Antica fortificazione, sorta sui ruderi del preesistente Campidoglio, ampliata da Re Giovanni di Boemia nel XIV secolo.

Nel 1512 subì gravi danni per lo scoppio della polveriera e per caduta di un fulmine. La Repubblica Veneta vi fece un arsenale e la Scuola d’Artiglieria. La Rocca serviva, nel passato,  come carcere.

Attualmente vi si trovano il Parco della Rimembranza, il Museo e la ricostruita chiesetta di Santa Eufemia, il tempietto cristiano più antico di Bergamo. Dal 21 giugno 1948, sotto il suo pavimento, riposano le gloriose spoglie dei volontari bergamaschi fucilati dagli austriaci il 16 aprile 1848 e traslati a Bergamo dal Castello di Trento, dove subirono l’estremo sacrificio. Il Parco della Rimembranza che recinge il mastio della Rocca è dedicato agli Eroi che diedero la vita nell’ultima Guerra di Liberazione. Dai parapetti della cinta si godono suggestive vedute sulla città e sui borghi (oltre che del mitico Stadio Gewiss, roccaforte dell’Atalanta F.C. 1907).

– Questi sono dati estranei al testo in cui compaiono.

/-!
# RobustBall/CentreTubeLink — THE CENTRE TUBE WITH LINK ROWS: the class `IsFluxLocalL m s b`, and the QUANTITATIVE tier-1 cell
# `AreaLawCentreTubeFR N d β ε₀ ε₁ r` whenever `2(d−1)N|β| + √N ε₁ < 1` (no counting constant)

HONEST FRAMING: venture file of the cell `pub-ymgap` (QuantumFields programme), track Y2 ROBUST-BALL, seat ds-4 g9.
WHAT THIS IS: a strong-coupling LATTICE theorem, uniform in the volume.  Gen 8 (`CentreTubeTierOne`) proved the countersigned currency
`AreaLawCentreTubeFR N d β ε₀ ε₁ r` — ONE `(C, c)` for all tori: the fundamental Wilson loops of `⟨·⟩_{β, W_b + W, L}` obey
`|⟨W_{R×T}⟩| ≤ C^{2(R+T)} e^{−cRT}` for EVERY twist-blind `W_b` and EVERY `W` in the range-`r` tier-1 ball `ClusterDomainFR ε₀ ε₁ r` — under
`2(d−1)N|β| + K(d,r) ε₀ < 1` with the COUNTING constant `K(d,r) = ((2r+2)^d − 1) d (4r+3)^d` (`K(4,1) = 2 449 020`: a qualitative cell).
Here the SAME currency is proved under **`2(d−1)N|β| + √N ε₁ < 1`** (`areaLawCentreTubeFR_of_lip`) — the Lipschitz radius `ε₁` of the ball,
NO counting constant, every range `r` (which now only sets the rate).  SU(2), `d = 4`: `6 β_W + √2 ε₁ < 1`; cells `(β_W, ε₁) = (1/8, 1/6)`,
`(1/10, 1/4)` for EVERY `r` and every `ε₀` (`su2_areaLawCentreTubeFR_lip_cell_*`) — radii of tier-1 size.
WHY IT WORKS (the one new idea over gen 8): the twist defect `D_X(k) = W_X(ζ_k U) − W_X(U)` of a polymer activity, although as a function
of the FLUX configuration it reads all fluxes of the `(2r+2)`-box of `X` (discrete Poincaré lemma, gen 8 — still used: it is what makes the
induced `ℤ_N` theory a flux interaction, with its layer symmetry and block factorisation), reads the LINK configuration `k` only through the
links of `X`, and moves by at most `2√N · Lip_e(W_X)` (Frobenius diameter of a centre orbit, `suFrobDist_le`) when `k` changes at the single
link `e`.  The Dobrushin rows of the `ℤ_N` layer are therefore `≤ √N ∑_{X ∋ e} ∑_{e' ∈ X, e' ≠ e} Lip_{e'}(W_X) = √N Λ(e) ≤ √N ε₁`, the
cross-Lipschitz load of the ball (`linkRow_fluxDefect_le`).  The class of perturbations whose twist defect is a finite-range flux interaction
with LINK rows `≤ b` is `IsFluxLocalL m s b` (this seat's name, pattern of rb-theory's countersigned `IsFluxLocalW`; it CONTAINS `IsFluxLocalW m s b`:
`IsFluxLocalW.isFluxLocalL`), and `abs_wilsonLoop_le_of_isFluxLocalL` is its windowed centre-tube bound at `c = 2(d−1)N|β| + b ≤ 1`.
HONEST LABEL (ROBUST-BALL-STATEMENT §6(c) + T43): strong-coupling lattice INEQUALITY (centre dominance + `ℤ_N`-layer area law); the
`β`-WINDOW `2(d−1)N|β| < 1` is NOT moved (only the radius); fundamental (nonzero-`N`-ality) loops; no `σ`-existence claim for non-Wilson
members; T15's unbounded-range loop terms stay outside; the rate `−log c/((2r+2)(2r+1))` is a door artefact; nothing continuum / spectral / Clay.

References for the blind mechanism AS PRINTED: J. Fröhlich, Phys. Lett. B 83 (1979) 195, Eq. (7)–(9); G. Mack, V. B. Petkova, Ann. Phys. 123
(1979) 442, §2; B. Durhuus, J. Fröhlich, Comm. Math. Phys. 75 (1980) 103 (windowed peeling); Georgii 2011 Prop. 8.8 (Dobrushin rows).
-/

noncomputable section

open Finset MeasureTheory
open Literature.MathematicalPhysics.QuantumLattice (fundamentalRep)
open Literature.MathematicalPhysics.QuantumFieldTheory

namespace Summit.Ventures.YMGap.RobustBall

open ZN ZNFluxW

variable {d L N : ℕ}

/-! ### The class: finite-range flux-local twist defects with LINK rows -/

/-- **`IsFluxLocalL m s b W`** — the twist defect of `W` is a finite-range flux interaction with LINK ROWS `≤ b`: a twist-invariant part
`c(U)` (arbitrary) plus finitely many terms `g_t(φ, U)` reading the flux configuration `φ = curl k` only on a plaquette support `supp t`
(`DependsOn`) inside a VERTICAL WINDOW (its `i`-links at cyclic `i`-distance `< m`, every `i`), such that `g_t(curl k, U)` reads the link
configuration `k` only through a link set `E t` (`j`-distance of its `i`-links `≤ s`, every `i, j`) and moves by at most `δ t e ≥ 0` when `k`
changes at the single link `e`, with LINK ROWS `½ ∑_{t : (y,i) ∈ E t} ∑_{y' ≠ y, (y',i) ∈ E t} δ t (y', i) ≤ b` (every `i`, every `i`-link `y`),
and `W.total (ζ_k · U) = c(U) + ∑_t g_t(curl k, U)` for every linkwise twist `k`.  Contains `IsFluxLocalW m s b` (`IsFluxLocalW.isFluxLocalL`).
[folklore] -/
def IsFluxLocalL [NeZero L] [NeZero N] (m s : ℕ) (b : ℝ) (W : Perturbation d L N) : Prop :=
  ∃ (n : ℕ) (c : GaugeConfig d L (SUN N) → ℝ) (supp : Fin n → Finset (Plaquette d L))
    (gD : Fin n → (Plaquette d L → ZMod N) → GaugeConfig d L (SUN N) → ℝ) (E : Fin n → Finset (Edge d L))
    (δ : Fin n → Edge d L → ℝ),
    (∀ t U, DependsOn (fun φ => gD t φ U) (↑(supp t) : Set (Plaquette d L))) ∧
    (∀ t (k k' : Edge d L → ZMod N) (U : GaugeConfig d L (SUN N)), (∀ e ∈ E t, k e = k' e) →
      gD t (flux k) U = gD t (flux k') U) ∧
    (∀ t e, 0 ≤ δ t e) ∧
    (∀ t (e : Edge d L) (k k' : Edge d L → ZMod N) (U : GaugeConfig d L (SUN N)), (∀ e', e' ≠ e → k e' = k' e') →
      |gD t (flux k) U - gD t (flux k') U| ≤ δ t e) ∧
    (∀ t (i : Fin d), ∀ y ∈ iLinks i (supp t), ∀ y' ∈ iLinks i (supp t), (y i - y' i).valMinAbs.natAbs < m) ∧
    (∀ t (i j : Fin d) (y y' : Site d L), (y, i) ∈ E t → (y', i) ∈ E t → jDist j y' y ≤ s) ∧
    (∀ (i : Fin d) (y : Site d L), linkRow E δ i y / 2 ≤ b) ∧
    ∀ (k : Edge d L → ZMod N) (U : GaugeConfig d L (SUN N)), W.total (twistOf k * U) = c U + ∑ t, gD t (flux k) U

Nell’occasione è stato immortalato l’impareggiabile Kiko Pota, ambientato nel parco della Rocca.

Dati tecnici: tutte le fotografie sono state eseguite con la CONTAX TVS (al Titanio) con obiettivo Vario Sonnar T 28 – 56mm f/3.5 – 6.5 della Carl Zeiss. La pellicola usata è la Ektar 100 Color Negative Film world’s finest grain. Carta Fujicolor Crystal Archive Paper Supreme – Lucida. Il chimico di sviluppo è il C – 41 Kodak.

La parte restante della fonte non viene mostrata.